[[ Data to use, beginning ]]

import Literature.Probability.RandomMatrixProducts.AndersonModel1DEstimates
import Mathlib.MeasureTheory.Integral.Prod
import Mathlib.Analysis.SpecialFunctions.Log.Basic
import HarnessLib

/-!
# Uniform growth of vectors from positivity of the Lyapunov exponent (two-step direction smoothing)

Companion to `AndersonModel1D.lean` / `AndersonModel1DEstimates.lean` (transfer matrices
`M^E(α) = [[E - α, -1],[1, 0]]` of the one-dimensional Anderson model, Bucaj–Damanik–Fillman–
Gerbuz–VandenBoom–Wang–Zhang, TAMS **372** (2019), arXiv:1706.06135, §§2–3).  Everything here is
PROVED.

The vendored localisation input of that file enters transport bounds only through the following
"pointwise core": a scale `N` with `𝔼 log ‖M_N v‖ ≥ 2` for EVERY unit vector `v`.  In
`DisorderedHarmonicChainFurstenberg.lean` this was obtained from Fürstenberg positivity
(`BucajEtAl2019_lyapunovPos`, Thm 2.3) AND the vectorwise uniform large-deviation theorem
(`BucajEtAl2019_vectorLDT`, Prop. 3.6).  This file shows that, for single-site laws with a
BOUNDED DENSITY and compact support, positivity ALONE suffices, by an elementary argument:

* `𝔼 log ‖M_n‖ ≥ n L` for every `n ≥ 1` is immediate from the definition of the Lyapunov exponent
  `L = inf_n n⁻¹ 𝔼 log ‖M_n‖` (`andersonLyapunov`), once `‖M_n‖ ≥ 1` (`det = 1`) makes the
  averages non-negative (`andersonLyapunov_le_logNormAvg`).
* Split `M_{2+q} v = M'(B v)` with `B` the first two steps and `M'` the remaining `q` steps
  (independent).  If some row `r_i` of `M'` sees the direction of `w = Bv` at angle
  `(r_i · ŵ)² ≥ θ² F²/2` (`F` the Frobenius norm), then `‖M' w‖ ≥ θ ‖M'‖ ‖w‖ / √2`; otherwise the
  direction `ŵ` is `θ`-orthogonal to the (normalised) longer row of `M'`.
* **Two-step smoothing** (`pi_two_measure_dot_lt_le`): for unit `v, s` the functional
  `⟨s, M_2(x₀,x₁) v⟩ = u₀ (s₀(E - x₁) + s₁) - s₀ v₀`, `u₀ = (E - x₀)v₀ - v₁`, is affine in `x₁`
  with slope `-s₀u₀` and `u₀` is affine in `x₀` with slope `-v₀`; a three-way case analysis gives
  `ℙ(|⟨s, M_2 v⟩| < η³) ≤ C₁ η`, uniformly in `v, s`, with `C₁ = 2K + 24K(1 + |E| + R)` for a law
  with `μ[p,q] ≤ K(q-p)` supported in `[-R, R]`.
* Hence `𝔼 log‖M_{2+q} v‖ ≥ qL - 4 log(D+1) + 3 log η - log √2 - 2 q log(D+1) C₁ η`
  (`integral_log_norm_apply_ge`), `D = |E| + R`, and choosing `η ~ 1/q` and `q` large,
  `𝔼 log ‖M_N v‖ ≥ 2` for all unit `v` (`exists_scale_logMoment_ge_two`).

This is the classical remark that for absolutely continuous site distributions no large-deviation
or uniqueness-of-stationary-measure input is needed to pass from the Lyapunov exponent of the
matrices to uniform growth of every vector in expectation. [folklore]
-/

noncomputable section

open MeasureTheory Set
open scoped Matrix.Norms.L2Operator Matrix ENNReal

namespace Literature.Probability.RandomMatrixProducts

[[ Data to use, end ]]

* _Exercise_
Reproduce the entries above exactly, every line included.

* _Worked solution_
import Literature.Probability.RandomMatrixProducts.AndersonModel1DEstimates
import Mathlib.MeasureTheory.Integral.Prod
import Mathlib.Analysis.SpecialFunctions.Log.Basic
import HarnessLib

/-!
# Uniform growth of vectors from positivity of the Lyapunov exponent (two-step direction smoothing)

Companion to `AndersonModel1D.lean` / `AndersonModel1DEstimates.lean` (transfer matrices
`M^E(α) = [[E - α, -1],[1, 0]]` of the one-dimensional Anderson model, Bucaj–Damanik–Fillman–
Gerbuz–VandenBoom–Wang–Zhang, TAMS **372** (2019), arXiv:1706.06135, §§2–3).  Everything here is
PROVED.

The vendored localisation input of that file enters transport bounds only through the following
"pointwise core": a scale `N` with `𝔼 log ‖M_N v‖ ≥ 2` for EVERY unit vector `v`.  In
`DisorderedHarmonicChainFurstenberg.lean` this was obtained from Fürstenberg positivity
(`BucajEtAl2019_lyapunovPos`, Thm 2.3) AND the vectorwise uniform large-deviation theorem
(`BucajEtAl2019_vectorLDT`, Prop. 3.6).  This file shows that, for single-site laws with a
BOUNDED DENSITY and compact support, positivity ALONE suffices, by an elementary argument:

* `𝔼 log ‖M_n‖ ≥ n L` for every `n ≥ 1` is immediate from the definition of the Lyapunov exponent
  `L = inf_n n⁻¹ 𝔼 log ‖M_n‖` (`andersonLyapunov`), once `‖M_n‖ ≥ 1` (`det = 1`) makes the
  averages non-negative (`andersonLyapunov_le_logNormAvg`).
* Split `M_{2+q} v = M'(B v)` with `B` the first two steps and `M'` the remaining `q` steps
  (independent).  If some row `r_i` of `M'` sees the direction of `w = Bv` at angle
  `(r_i · ŵ)² ≥ θ² F²/2` (`F` the Frobenius norm), then `‖M' w‖ ≥ θ ‖M'‖ ‖w‖ / √2`; otherwise the
  direction `ŵ` is `θ`-orthogonal to the (normalised) longer row of `M'`.
* **Two-step smoothing** (`pi_two_measure_dot_lt_le`): for unit `v, s` the functional
  `⟨s, M_2(x₀,x₁) v⟩ = u₀ (s₀(E - x₁) + s₁) - s₀ v₀`, `u₀ = (E - x₀)v₀ - v₁`, is affine in `x₁`
  with slope `-s₀u₀` and `u₀` is affine in `x₀` with slope `-v₀`; a three-way case analysis gives
  `ℙ(|⟨s, M_2 v⟩| < η³) ≤ C₁ η`, uniformly in `v, s`, with `C₁ = 2K + 24K(1 + |E| + R)` for a law
  with `μ[p,q] ≤ K(q-p)` supported in `[-R, R]`.
* Hence `𝔼 log‖M_{2+q} v‖ ≥ qL - 4 log(D+1) + 3 log η - log √2 - 2 q log(D+1) C₁ η`
  (`integral_log_norm_apply_ge`), `D = |E| + R`, and choosing `η ~ 1/q` and `q` large,
  `𝔼 log ‖M_N v‖ ≥ 2` for all unit `v` (`exists_scale_logMoment_ge_two`).

This is the classical remark that for absolutely continuous site distributions no large-deviation
or uniqueness-of-stationary-measure input is needed to pass from the Lyapunov exponent of the
matrices to uniform growth of every vector in expectation. [folklore]
-/

noncomputable section

open MeasureTheory Set
open scoped Matrix.Norms.L2Operator Matrix ENNReal

namespace Literature.Probability.RandomMatrixProducts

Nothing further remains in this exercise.